Segment Start: Supplied records
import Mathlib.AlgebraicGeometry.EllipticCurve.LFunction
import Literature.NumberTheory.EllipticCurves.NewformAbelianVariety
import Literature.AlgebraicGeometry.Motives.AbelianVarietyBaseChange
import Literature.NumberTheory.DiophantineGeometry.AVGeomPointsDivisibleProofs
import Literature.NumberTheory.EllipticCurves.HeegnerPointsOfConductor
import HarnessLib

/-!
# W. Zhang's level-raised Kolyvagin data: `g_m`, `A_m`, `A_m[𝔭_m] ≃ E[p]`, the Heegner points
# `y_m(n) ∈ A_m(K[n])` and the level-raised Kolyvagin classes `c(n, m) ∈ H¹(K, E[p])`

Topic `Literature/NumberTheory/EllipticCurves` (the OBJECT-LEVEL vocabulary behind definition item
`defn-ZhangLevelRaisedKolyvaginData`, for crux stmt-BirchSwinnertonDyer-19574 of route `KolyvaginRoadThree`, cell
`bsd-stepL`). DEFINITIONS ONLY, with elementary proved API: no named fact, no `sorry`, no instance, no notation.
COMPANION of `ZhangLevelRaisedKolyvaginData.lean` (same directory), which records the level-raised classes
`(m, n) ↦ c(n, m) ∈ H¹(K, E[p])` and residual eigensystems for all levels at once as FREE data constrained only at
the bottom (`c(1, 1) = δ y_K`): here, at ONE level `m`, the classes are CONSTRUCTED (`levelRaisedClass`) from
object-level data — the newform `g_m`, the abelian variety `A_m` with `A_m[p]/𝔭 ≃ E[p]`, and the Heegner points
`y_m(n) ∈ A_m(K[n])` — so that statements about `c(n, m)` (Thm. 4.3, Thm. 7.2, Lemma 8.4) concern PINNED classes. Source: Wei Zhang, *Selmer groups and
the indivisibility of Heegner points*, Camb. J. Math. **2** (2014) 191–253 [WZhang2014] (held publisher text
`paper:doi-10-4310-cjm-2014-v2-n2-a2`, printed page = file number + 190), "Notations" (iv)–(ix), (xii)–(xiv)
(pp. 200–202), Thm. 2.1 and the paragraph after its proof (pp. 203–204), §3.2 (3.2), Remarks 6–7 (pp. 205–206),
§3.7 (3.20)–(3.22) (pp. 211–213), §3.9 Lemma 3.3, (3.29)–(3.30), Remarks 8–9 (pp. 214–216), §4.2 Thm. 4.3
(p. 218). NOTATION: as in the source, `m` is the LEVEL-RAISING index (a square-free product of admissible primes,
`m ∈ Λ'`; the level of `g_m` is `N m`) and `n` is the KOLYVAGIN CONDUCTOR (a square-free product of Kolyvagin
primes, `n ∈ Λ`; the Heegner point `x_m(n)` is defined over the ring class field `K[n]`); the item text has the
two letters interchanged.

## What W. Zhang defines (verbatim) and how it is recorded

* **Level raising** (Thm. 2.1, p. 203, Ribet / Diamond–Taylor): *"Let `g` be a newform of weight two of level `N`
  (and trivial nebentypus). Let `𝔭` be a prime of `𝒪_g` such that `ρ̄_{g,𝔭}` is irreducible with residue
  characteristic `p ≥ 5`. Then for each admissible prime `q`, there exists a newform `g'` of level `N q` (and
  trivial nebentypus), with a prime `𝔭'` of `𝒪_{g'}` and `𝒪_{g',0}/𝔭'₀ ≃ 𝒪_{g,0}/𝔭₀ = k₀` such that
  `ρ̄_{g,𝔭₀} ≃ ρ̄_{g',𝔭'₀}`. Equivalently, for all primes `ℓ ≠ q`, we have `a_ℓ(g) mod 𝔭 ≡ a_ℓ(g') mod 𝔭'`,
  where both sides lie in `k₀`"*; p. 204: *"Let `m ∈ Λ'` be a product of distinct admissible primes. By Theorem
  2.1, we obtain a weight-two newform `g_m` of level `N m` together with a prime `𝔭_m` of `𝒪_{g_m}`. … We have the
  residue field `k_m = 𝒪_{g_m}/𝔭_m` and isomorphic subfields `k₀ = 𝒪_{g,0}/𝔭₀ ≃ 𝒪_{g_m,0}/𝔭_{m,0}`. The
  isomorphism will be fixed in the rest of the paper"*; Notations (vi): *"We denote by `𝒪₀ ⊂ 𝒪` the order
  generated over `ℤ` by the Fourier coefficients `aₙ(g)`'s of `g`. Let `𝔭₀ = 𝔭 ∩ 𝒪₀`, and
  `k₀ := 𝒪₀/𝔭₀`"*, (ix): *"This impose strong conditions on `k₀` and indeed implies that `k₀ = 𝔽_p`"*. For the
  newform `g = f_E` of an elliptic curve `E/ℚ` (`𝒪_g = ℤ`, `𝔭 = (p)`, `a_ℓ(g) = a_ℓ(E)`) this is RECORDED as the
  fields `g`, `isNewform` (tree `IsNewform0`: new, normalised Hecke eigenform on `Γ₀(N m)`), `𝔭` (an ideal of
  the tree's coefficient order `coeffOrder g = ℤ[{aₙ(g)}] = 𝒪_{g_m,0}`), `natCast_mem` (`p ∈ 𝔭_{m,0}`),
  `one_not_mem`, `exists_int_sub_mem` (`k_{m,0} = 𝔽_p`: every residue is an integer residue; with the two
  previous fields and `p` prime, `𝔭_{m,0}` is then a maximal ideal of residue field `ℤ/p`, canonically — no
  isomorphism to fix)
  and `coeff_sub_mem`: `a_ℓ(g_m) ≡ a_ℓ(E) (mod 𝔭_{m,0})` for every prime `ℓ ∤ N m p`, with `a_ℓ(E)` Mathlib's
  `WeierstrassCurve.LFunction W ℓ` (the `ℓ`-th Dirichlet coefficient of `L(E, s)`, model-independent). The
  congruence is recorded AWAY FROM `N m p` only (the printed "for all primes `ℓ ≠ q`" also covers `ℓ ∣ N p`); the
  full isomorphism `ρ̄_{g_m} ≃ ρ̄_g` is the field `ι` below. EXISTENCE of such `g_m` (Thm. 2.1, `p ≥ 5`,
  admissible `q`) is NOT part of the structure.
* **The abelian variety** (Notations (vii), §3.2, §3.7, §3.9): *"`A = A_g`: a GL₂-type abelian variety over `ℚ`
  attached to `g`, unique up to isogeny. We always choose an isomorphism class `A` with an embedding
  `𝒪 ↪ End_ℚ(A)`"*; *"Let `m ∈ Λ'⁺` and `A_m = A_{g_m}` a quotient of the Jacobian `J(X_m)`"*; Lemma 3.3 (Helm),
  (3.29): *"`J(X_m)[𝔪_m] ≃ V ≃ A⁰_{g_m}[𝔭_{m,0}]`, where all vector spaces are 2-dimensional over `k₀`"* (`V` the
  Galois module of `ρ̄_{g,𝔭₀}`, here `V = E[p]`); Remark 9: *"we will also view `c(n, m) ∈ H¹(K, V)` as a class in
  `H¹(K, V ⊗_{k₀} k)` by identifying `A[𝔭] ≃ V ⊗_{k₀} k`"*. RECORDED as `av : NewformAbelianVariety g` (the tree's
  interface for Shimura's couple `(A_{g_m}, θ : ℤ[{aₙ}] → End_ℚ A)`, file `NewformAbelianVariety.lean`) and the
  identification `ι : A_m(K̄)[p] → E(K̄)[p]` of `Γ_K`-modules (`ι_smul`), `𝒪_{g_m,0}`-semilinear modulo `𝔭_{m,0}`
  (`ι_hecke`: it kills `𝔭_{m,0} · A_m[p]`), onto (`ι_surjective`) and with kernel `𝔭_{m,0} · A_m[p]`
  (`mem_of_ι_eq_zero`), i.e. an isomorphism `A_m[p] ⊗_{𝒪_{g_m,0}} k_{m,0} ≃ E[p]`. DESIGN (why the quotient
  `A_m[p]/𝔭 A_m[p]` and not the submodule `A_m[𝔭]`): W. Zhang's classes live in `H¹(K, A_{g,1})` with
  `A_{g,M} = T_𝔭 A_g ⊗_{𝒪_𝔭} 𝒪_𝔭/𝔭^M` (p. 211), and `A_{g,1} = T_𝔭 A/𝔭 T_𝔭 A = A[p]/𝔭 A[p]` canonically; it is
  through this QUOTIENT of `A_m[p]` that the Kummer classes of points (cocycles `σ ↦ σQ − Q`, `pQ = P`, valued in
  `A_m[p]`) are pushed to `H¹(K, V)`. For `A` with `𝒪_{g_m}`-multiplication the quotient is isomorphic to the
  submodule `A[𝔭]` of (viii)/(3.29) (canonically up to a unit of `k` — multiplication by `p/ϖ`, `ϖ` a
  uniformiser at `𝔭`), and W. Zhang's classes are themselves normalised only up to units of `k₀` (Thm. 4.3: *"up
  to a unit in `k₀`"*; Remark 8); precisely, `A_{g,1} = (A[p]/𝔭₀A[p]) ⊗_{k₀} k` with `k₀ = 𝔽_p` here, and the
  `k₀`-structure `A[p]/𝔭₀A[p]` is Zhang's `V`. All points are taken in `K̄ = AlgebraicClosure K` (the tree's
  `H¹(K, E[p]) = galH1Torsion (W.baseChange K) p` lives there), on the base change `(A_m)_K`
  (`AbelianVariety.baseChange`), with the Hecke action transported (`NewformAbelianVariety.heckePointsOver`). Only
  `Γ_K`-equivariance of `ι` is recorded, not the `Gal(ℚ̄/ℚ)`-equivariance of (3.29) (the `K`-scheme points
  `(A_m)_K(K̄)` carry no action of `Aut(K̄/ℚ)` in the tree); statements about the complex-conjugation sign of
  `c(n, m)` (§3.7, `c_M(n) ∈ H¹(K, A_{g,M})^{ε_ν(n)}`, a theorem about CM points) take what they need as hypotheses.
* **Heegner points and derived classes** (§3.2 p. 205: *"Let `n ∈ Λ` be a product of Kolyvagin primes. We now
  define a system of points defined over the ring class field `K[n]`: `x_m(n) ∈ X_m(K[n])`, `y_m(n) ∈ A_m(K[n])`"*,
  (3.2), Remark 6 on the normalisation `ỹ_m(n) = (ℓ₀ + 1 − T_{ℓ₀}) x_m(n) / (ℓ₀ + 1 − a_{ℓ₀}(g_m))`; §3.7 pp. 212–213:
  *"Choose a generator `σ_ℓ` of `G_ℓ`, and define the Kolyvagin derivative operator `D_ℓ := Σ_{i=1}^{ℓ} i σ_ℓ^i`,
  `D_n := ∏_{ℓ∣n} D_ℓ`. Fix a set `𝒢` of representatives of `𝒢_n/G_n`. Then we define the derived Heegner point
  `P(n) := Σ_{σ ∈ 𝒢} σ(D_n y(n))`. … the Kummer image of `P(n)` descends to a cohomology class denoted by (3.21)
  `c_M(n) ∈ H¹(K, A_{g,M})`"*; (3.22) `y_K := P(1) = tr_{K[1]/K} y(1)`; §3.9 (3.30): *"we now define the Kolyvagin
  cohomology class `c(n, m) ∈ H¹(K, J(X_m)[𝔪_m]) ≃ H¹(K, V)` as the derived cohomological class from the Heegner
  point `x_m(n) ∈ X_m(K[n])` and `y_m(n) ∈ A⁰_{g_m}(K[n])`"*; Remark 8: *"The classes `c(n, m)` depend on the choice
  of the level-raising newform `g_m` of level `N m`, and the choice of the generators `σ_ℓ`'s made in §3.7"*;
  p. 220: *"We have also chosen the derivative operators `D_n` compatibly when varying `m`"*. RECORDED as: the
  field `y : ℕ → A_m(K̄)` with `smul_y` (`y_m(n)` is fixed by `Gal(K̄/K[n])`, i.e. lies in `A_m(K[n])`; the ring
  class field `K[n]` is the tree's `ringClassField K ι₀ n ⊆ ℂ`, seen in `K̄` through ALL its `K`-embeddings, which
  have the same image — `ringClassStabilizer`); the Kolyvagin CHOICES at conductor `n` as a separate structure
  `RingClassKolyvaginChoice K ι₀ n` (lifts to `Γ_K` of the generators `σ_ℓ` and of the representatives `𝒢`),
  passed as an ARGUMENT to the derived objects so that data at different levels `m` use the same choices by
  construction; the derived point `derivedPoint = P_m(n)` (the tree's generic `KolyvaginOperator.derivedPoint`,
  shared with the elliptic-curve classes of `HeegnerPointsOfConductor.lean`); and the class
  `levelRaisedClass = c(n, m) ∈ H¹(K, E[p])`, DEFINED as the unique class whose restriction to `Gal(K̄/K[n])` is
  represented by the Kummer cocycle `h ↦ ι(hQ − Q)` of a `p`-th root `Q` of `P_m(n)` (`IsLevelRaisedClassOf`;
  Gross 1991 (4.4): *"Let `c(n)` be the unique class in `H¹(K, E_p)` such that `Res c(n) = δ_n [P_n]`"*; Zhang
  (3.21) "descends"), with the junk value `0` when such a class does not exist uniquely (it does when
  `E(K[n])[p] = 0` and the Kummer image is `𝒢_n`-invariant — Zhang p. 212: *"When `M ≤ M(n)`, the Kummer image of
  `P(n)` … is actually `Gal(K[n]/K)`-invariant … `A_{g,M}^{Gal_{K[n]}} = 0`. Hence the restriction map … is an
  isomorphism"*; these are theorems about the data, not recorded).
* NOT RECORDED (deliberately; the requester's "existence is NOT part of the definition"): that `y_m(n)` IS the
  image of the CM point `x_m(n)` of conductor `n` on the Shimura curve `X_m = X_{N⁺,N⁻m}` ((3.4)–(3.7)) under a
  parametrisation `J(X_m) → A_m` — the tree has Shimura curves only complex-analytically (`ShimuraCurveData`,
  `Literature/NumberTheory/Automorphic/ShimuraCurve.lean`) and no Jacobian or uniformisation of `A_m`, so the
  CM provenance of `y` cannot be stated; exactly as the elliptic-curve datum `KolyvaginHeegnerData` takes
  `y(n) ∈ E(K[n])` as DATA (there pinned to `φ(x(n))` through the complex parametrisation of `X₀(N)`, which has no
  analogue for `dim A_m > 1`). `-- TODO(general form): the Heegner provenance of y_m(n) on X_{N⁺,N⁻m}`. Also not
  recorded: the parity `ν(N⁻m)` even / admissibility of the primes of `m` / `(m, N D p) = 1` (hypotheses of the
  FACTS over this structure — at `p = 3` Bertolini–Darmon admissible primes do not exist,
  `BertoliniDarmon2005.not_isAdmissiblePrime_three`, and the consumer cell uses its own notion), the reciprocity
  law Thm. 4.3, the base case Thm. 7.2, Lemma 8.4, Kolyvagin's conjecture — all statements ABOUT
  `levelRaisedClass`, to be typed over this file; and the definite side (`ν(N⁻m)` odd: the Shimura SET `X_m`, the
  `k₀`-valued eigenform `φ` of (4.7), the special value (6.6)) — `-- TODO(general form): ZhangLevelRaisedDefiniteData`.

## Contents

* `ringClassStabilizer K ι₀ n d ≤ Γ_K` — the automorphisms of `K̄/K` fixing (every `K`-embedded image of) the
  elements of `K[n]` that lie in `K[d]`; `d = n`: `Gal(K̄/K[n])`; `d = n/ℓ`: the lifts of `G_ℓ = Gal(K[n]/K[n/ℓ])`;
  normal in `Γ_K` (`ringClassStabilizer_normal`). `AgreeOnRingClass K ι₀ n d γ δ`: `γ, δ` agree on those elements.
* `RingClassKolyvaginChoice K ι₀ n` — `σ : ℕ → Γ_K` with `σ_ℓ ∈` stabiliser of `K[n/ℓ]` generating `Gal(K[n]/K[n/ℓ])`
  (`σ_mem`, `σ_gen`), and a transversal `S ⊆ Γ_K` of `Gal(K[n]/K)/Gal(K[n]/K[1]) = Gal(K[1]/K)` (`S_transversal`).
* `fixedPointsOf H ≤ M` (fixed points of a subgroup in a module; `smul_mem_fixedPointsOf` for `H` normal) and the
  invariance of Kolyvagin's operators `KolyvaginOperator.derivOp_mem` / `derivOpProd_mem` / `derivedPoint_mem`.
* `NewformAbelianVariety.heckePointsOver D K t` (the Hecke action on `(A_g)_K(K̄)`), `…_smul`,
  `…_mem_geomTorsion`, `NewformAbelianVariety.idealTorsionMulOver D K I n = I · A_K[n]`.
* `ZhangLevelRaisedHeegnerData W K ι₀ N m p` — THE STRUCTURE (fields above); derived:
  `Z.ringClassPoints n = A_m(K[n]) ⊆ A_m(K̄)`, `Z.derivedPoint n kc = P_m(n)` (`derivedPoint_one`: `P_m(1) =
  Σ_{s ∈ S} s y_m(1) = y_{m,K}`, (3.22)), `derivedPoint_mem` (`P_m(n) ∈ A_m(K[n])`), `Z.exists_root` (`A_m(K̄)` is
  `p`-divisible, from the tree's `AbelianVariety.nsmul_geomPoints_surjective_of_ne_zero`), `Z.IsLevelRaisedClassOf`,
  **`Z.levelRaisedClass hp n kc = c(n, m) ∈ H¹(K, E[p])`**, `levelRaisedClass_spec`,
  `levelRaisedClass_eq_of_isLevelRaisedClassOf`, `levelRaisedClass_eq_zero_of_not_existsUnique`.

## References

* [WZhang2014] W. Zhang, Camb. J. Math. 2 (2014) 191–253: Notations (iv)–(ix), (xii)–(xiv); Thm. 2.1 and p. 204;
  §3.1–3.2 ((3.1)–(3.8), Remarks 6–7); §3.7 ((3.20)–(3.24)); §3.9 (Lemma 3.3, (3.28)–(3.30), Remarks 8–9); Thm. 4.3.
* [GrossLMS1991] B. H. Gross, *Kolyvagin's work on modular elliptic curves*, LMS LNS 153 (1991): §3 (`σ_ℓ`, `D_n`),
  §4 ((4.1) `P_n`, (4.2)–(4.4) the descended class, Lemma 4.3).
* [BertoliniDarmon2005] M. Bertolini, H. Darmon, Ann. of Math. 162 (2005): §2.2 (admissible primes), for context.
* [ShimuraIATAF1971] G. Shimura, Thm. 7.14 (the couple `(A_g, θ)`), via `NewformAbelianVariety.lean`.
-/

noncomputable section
Segment End: Supplied records
** Work to be completed **
Above are the records; from them, give again exactly the lines from the one containing "Then for each" through the one containing "where both sides", both included.

** Task response **
  characteristic `p ≥ 5`. Then for each admissible prime `q`, there exists a newform `g'` of level `N q` (and
  trivial nebentypus), with a prime `𝔭'` of `𝒪_{g'}` and `𝒪_{g',0}/𝔭'₀ ≃ 𝒪_{g,0}/𝔭₀ = k₀` such that
  `ρ̄_{g,𝔭₀} ≃ ρ̄_{g',𝔭'₀}`. Equivalently, for all primes `ℓ ≠ q`, we have `a_ℓ(g) mod 𝔭 ≡ a_ℓ(g') mod 𝔭'`,
  where both sides lie in `k₀`"*; p. 204: *"Let `m ∈ Λ'` be a product of distinct admissible primes. By Theorem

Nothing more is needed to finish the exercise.